Brief: Print exactly the lines below between the line holding "import HarnessLib" and the line holding "crew (a), seat", inclusive, and nothing more.

Saved data entries
● ● ● ●
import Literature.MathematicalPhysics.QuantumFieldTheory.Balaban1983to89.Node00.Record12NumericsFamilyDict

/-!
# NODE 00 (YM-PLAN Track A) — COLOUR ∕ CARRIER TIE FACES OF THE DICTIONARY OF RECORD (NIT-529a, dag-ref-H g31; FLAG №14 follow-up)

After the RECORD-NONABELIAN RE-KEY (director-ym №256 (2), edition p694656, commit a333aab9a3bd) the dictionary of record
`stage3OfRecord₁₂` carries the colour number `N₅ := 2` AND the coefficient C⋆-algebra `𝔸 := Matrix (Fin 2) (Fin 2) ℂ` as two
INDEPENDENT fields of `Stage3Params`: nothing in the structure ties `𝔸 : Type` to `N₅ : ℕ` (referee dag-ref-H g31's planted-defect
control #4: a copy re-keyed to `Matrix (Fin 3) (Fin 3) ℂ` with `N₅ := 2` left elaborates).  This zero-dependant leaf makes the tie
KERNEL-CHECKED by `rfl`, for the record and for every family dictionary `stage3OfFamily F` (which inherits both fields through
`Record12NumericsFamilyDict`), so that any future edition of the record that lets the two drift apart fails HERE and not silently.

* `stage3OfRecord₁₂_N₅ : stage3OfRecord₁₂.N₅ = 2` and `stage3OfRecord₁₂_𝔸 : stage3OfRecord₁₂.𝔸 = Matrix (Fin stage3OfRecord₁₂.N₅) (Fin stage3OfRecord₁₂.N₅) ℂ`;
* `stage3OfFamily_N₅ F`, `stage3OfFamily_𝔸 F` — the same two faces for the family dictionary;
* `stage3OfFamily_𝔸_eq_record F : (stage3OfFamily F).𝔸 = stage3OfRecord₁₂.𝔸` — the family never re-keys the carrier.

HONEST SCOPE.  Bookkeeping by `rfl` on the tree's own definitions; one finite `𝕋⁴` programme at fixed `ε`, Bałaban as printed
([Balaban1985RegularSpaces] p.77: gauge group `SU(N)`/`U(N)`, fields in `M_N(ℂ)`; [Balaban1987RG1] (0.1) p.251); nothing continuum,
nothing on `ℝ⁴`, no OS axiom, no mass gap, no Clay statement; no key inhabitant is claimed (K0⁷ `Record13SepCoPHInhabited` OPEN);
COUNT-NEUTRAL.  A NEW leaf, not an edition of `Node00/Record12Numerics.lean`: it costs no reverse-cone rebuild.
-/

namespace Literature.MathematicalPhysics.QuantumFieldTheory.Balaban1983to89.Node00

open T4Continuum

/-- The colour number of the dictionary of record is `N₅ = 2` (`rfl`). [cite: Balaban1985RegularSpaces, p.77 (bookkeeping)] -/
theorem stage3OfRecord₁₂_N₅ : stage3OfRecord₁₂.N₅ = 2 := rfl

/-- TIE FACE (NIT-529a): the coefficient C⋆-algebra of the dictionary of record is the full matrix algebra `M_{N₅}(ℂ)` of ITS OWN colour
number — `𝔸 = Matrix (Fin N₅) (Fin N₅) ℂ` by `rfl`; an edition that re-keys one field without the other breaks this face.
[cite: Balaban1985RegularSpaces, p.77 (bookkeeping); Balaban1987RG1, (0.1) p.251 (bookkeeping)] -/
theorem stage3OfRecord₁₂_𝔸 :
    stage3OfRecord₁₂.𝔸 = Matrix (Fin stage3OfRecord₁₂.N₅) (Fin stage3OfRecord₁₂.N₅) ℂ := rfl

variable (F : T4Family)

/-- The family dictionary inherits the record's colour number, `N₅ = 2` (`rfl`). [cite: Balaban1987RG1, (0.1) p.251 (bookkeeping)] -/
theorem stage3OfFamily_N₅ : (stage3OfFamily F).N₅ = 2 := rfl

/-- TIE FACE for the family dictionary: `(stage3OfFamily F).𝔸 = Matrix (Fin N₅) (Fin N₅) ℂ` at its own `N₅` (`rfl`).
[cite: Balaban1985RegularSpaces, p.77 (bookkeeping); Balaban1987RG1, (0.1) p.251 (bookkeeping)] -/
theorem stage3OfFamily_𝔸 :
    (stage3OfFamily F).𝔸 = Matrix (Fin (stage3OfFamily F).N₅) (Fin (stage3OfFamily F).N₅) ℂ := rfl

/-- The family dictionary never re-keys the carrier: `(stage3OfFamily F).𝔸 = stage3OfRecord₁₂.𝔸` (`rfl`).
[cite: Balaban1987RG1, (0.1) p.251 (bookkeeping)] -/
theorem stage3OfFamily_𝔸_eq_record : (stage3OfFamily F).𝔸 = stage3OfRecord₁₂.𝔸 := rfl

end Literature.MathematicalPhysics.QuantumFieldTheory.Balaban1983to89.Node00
● ● ● ●
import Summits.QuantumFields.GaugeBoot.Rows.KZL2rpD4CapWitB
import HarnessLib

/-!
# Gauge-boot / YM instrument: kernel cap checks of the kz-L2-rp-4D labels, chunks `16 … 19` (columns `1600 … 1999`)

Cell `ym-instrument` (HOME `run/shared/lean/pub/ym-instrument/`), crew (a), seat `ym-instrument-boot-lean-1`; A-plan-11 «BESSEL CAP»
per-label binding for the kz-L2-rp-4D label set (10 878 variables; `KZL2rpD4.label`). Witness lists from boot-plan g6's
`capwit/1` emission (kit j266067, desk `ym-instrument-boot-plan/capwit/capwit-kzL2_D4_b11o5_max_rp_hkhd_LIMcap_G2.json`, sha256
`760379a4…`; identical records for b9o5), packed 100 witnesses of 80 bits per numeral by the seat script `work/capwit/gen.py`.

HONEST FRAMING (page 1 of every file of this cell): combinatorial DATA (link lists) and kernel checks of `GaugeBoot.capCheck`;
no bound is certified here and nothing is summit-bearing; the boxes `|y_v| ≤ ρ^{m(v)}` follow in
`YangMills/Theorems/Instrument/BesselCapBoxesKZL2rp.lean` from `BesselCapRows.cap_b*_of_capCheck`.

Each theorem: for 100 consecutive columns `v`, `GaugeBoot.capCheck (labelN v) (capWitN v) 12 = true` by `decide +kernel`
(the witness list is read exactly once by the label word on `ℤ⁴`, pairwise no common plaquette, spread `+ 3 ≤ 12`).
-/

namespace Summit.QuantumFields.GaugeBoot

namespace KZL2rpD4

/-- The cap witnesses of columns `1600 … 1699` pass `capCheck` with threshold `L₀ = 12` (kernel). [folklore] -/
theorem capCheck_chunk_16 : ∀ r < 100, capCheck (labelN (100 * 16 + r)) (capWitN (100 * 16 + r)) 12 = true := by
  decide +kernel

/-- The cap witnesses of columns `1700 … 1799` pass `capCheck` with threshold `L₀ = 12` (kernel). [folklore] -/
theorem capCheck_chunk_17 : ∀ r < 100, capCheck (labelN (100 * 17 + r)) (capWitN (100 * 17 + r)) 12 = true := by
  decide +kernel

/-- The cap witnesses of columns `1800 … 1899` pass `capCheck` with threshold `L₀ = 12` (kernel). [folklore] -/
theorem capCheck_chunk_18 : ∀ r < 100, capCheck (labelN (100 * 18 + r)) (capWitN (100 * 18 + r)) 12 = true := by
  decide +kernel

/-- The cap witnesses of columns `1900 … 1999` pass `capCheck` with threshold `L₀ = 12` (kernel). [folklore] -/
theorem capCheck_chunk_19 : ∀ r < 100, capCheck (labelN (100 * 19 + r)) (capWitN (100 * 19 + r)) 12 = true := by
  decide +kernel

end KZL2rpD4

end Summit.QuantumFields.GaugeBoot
● ● ● ●
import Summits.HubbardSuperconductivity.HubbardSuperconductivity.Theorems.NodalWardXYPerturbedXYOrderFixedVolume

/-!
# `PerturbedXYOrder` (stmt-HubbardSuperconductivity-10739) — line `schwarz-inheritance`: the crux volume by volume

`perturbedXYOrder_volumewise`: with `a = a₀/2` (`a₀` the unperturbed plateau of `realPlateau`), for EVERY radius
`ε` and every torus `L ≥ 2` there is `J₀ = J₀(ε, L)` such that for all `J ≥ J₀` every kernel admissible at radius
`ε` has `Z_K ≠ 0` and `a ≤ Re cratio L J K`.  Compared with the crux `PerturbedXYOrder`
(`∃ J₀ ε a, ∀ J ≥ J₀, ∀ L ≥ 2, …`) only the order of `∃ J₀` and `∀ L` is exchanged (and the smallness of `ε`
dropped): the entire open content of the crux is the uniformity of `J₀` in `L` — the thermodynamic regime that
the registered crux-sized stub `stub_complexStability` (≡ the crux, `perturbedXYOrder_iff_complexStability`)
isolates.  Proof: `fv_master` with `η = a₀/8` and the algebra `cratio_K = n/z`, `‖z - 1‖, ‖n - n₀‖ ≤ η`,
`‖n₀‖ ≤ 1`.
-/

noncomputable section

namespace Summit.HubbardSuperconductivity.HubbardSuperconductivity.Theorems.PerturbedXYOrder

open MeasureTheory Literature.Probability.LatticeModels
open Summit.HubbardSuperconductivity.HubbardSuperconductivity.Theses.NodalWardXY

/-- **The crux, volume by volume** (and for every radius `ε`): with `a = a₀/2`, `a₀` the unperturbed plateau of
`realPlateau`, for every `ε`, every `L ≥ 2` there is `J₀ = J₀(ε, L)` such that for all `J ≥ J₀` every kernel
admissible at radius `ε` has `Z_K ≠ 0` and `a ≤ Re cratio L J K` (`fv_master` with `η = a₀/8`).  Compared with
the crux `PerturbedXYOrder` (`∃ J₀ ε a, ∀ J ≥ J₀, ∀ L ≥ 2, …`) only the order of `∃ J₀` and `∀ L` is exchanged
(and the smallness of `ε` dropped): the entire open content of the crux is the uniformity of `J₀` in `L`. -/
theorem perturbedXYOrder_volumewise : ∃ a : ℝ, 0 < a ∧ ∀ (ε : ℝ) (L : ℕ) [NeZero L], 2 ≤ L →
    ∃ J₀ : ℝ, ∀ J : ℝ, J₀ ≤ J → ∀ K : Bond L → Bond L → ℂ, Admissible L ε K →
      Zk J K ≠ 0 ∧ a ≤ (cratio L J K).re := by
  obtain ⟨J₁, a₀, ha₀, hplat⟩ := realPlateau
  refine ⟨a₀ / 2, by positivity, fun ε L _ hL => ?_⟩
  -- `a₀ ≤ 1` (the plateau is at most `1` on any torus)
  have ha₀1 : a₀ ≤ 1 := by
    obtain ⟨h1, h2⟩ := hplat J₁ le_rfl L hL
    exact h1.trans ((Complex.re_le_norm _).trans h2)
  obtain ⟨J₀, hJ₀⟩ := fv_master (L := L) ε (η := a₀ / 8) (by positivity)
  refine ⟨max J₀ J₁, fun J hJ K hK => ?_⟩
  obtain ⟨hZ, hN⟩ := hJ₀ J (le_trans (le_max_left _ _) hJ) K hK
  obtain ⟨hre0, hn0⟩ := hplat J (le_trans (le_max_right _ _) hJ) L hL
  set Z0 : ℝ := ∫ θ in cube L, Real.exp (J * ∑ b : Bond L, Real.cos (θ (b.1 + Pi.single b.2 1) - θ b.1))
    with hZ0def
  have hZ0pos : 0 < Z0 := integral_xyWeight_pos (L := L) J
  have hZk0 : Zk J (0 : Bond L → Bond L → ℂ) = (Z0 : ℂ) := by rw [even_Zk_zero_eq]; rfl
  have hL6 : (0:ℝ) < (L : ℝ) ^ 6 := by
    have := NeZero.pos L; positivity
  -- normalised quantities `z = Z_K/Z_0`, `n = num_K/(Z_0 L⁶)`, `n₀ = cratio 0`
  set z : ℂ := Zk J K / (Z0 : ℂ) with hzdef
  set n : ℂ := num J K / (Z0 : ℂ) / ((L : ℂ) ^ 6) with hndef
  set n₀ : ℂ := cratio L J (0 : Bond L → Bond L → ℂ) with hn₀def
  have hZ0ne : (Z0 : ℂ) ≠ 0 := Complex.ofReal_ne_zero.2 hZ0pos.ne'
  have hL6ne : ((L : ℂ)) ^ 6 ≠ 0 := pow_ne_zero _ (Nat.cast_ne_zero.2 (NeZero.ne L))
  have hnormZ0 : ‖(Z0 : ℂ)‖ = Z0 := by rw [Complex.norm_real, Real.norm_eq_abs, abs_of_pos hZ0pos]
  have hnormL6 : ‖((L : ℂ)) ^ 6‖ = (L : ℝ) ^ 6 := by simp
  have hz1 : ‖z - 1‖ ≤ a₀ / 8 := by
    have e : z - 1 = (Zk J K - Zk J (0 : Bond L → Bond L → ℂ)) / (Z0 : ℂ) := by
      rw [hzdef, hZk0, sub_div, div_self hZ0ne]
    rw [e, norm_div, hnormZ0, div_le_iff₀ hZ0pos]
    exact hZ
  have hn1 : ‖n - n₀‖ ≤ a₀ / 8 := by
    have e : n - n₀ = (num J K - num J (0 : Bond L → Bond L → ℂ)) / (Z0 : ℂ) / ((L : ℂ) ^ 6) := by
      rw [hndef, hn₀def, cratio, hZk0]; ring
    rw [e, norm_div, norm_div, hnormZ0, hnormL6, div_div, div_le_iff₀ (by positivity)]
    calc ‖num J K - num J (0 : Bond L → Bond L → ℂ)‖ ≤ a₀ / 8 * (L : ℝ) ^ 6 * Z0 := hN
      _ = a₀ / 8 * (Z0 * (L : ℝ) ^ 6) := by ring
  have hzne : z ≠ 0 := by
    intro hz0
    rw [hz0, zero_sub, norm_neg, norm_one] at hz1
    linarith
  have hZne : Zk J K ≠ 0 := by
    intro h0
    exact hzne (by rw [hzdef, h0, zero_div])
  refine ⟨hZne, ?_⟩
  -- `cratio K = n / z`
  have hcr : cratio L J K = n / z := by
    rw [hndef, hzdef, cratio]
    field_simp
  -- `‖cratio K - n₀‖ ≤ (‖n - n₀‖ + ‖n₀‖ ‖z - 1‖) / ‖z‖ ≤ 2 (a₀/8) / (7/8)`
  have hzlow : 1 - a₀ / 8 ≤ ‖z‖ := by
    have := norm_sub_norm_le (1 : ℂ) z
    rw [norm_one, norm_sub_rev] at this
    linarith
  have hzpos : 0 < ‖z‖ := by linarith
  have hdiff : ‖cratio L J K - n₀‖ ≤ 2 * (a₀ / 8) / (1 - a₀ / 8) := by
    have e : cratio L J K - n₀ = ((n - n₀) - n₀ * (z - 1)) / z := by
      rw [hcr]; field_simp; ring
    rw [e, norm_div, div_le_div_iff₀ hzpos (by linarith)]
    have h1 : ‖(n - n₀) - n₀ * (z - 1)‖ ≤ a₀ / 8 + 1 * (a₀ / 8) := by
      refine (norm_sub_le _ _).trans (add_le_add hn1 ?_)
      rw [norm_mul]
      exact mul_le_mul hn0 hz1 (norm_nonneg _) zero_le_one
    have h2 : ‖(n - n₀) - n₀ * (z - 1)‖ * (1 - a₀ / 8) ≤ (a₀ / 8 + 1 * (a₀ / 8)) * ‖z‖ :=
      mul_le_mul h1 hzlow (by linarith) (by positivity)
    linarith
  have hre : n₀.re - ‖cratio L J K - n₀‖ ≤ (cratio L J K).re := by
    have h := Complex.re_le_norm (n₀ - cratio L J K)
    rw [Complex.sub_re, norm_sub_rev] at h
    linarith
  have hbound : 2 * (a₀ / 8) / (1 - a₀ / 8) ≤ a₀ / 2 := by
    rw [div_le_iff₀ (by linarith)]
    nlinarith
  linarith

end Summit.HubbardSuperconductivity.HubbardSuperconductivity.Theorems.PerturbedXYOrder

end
● ● ● ●
Exercise output:
import HarnessLib

/-!
# Gauge-boot / YM instrument: kernel cap checks of the kz-L2-rp-4D labels, chunks `16 … 19` (columns `1600 … 1999`)

Cell `ym-instrument` (HOME `run/shared/lean/pub/ym-instrument/`), crew (a), seat `ym-instrument-boot-lean-1`; A-plan-11 «BESSEL CAP»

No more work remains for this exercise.